The film - like von Trier’s 2000 Cannes Palme d’Or-winner Dancer in the Dark - is set in a small American town in the thirties (and will thus probably also be filmed in southern Sweden, which can be made to look quite like the Pacific Northwest). Music is expected to play an important part in the new film, too, and the cast is also thought to include Stellan Skarsgård and Katrin Cartlidge, both of whom worked with the director on Breaking the Waves. Beyond that, all is secret - which is pretty much par for the course when it comes to von Trier. After all, all we knew about Dancer before it screened at Cannes was that the director had had a difficult time with his lead actress, Björk.

EASTWOOD GOES WITH THE FLOW

Passing three score years and 10 (which he did at the end of last May) doesn’t seem to have done anything to slow down Clint Eastwood’s appetite for work. Well, maybe a little: it’s now a film every other year instead of annually.

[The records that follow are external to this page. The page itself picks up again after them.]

import Summits.HubbardSuperconductivity.HubbardSuperconductivity.Theorems.AnisotropyChordTransferFibre3FinX3Eval

/-!
# Route `AnisotropyChord` / H0 rotor rung: FIN per-`L` GM₃ (X5), `L = 33` — rows `N₁` / D / side-condition cell facts, part `p54`

Kernel facts (`decide +kernel`) for cert cells 128, 129 of the per-`L` grid of `L = 33`: `xbnCellAny2` (row `N₁` on XB2 point wedges recomputed in the kernel, exporting the literal brackets `nt ⊇ T⁺ − 3λ₂` and `tb ⊇ T⁺·D`), `xdCellAnyN0` (row D, reads `nt`), `sdCellAnyZN` (side condition, reads `nt`); evaluators `…FinX3Eval` / `…FinX5Eval`; constants from the compiled design probe (x3probe/x3plan, margins c ×0.985, b ×1.03, aD ×1.03); assembled in `…FinX5GM3ThirtyThree`.
Prover seat `hubbard-h0-rotor-p3` g8; helper for piece A = stmt-HubbardSuperconductivity-23918 of rung 19089 (`--supports`, helper class).
WHAT THIS IS NOT: nothing here proves superconductivity in the Hubbard model (rotor TARGET as worded stays FALSE, g15 verdict); kernel facts for the FIN certificate of ONE conditional reduction.  Tree imports only; zero data; standard axioms.
-/

set_option linter.dupNamespace false
set_option autoImplicit false

namespace Summit.HubbardSuperconductivity.HubbardSuperconductivity.Theorems.AnisotropyChord.Transfer.Fibre3

namespace FinXD

open FinXB FinCell Hole2

set_option maxHeartbeats 4000000 in
/-- row `N₁` of cell 128 of `L = 33` (`c = 23/40`), exporting `nt`, `tb`. [folklore] -/
theorem xn33_128 : xbnCellAny2 33 (49/50 : ℚ) 1129226928150732 1157457601354500 (23/40 : ℚ) ((20323935706508 : ℤ), (29029827556039 : ℤ)) ((3407984043396103 : ℤ), (3501423308382140 : ℤ)) = true := by decide +kernel

set_option maxHeartbeats 4000000 in
/-- row D of cell 128 of `L = 33` (`aD = 79/1000`). [folklore] -/
theorem xd33_128 : xdCellAnyN0 33 (49/50 : ℚ) 1129226928150732 1157457601354500 (79/1000 : ℚ) ((20323935706508 : ℤ), (29029827556039 : ℤ)) = true := by decide +kernel

set_option maxHeartbeats 4000000 in
/-- side condition of cell 128 of `L = 33` (`c, b = 112/100, aD`). [folklore] -/
theorem sd33_128 : sdCellAnyZN 33 (49/50 : ℚ) 100 1129226928150732 1157457601354500 ((23/40 : ℚ), (112 : ℕ), (79/1000 : ℚ)) ((20323935706508 : ℤ), (29029827556039 : ℤ)) = true := by decide +kernel

set_option maxHeartbeats 4000000 in
/-- row `N₁` of cell 129 of `L = 33` (`c = 57/100`), exporting `nt`, `tb`. [folklore] -/
theorem xn33_129 : xbnCellAny2 33 (49/50 : ℚ) 1157457601354500 1186394041388363 (57/100 : ℚ) ((21769954873757 : ℤ), (31080607767543 : ℤ)) ((3494121565255592 : ℤ), (3590283925614297 : ℤ)) = true := by decide +kernel

set_option maxHeartbeats 4000000 in
/-- row D of cell 129 of `L = 33` (`aD = 79/1000`). [folklore] -/
theorem xd33_129 : xdCellAnyN0 33 (49/50 : ℚ) 1157457601354500 1186394041388363 (79/1000 : ℚ) ((21769954873757 : ℤ), (31080607767543 : ℤ)) = true := by decide +kernel

set_option maxHeartbeats 4000000 in
/-- side condition of cell 129 of `L = 33` (`c, b = 114/100, aD`). [folklore] -/
theorem sd33_129 : sdCellAnyZN 33 (49/50 : ℚ) 100 1157457601354500 1186394041388363 ((57/100 : ℚ), (114 : ℕ), (79/1000 : ℚ)) ((21769954873757 : ℤ), (31080607767543 : ℤ)) = true := by decide +kernel

end FinXD

end Summit.HubbardSuperconductivity.HubbardSuperconductivity.Theorems.AnisotropyChord.Transfer.Fibre3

Next up (after 2000’s Space Cowboys, which he both directed and starred in) will be a thriller called Mystic River. It’s based on a novel by Dennis Lehane, and is about three childhood friends who are split up when one of them is kidnapped, then reunite after 25 years when the same one’s daughter is murdered.

The film will be made under the deal Eastwood’s company, Malpaso, has with Warner Bros (one of Hollywood’s longest lasting), but has yet to get any further than the search for a writer to adapt the novel.

SEXUAL HEALING

Director Shekhar Kapur is currently doing post-production on his big-budget remake of classic The Four Feathers, which began shooting in Morocco last October and has seen a few producer changes along the way.

Meanwhile, another much gentler idea he had about a young Indian who settles in New York is going full steam ahead without any such problems. This may be because the film is called The Guru of Sex, since that is what the hero - through a string of misunderstandings - eventually becomes.

Kapur will produce the film, which Daisy Mayer directs. The guru himself will be played by British actor Jimi Mistry, best known for the hit comedy East Is East, with Heather Graham as his girlfriend and Marisa Tomei as the woman who handles his career. Shooting began early last month (April).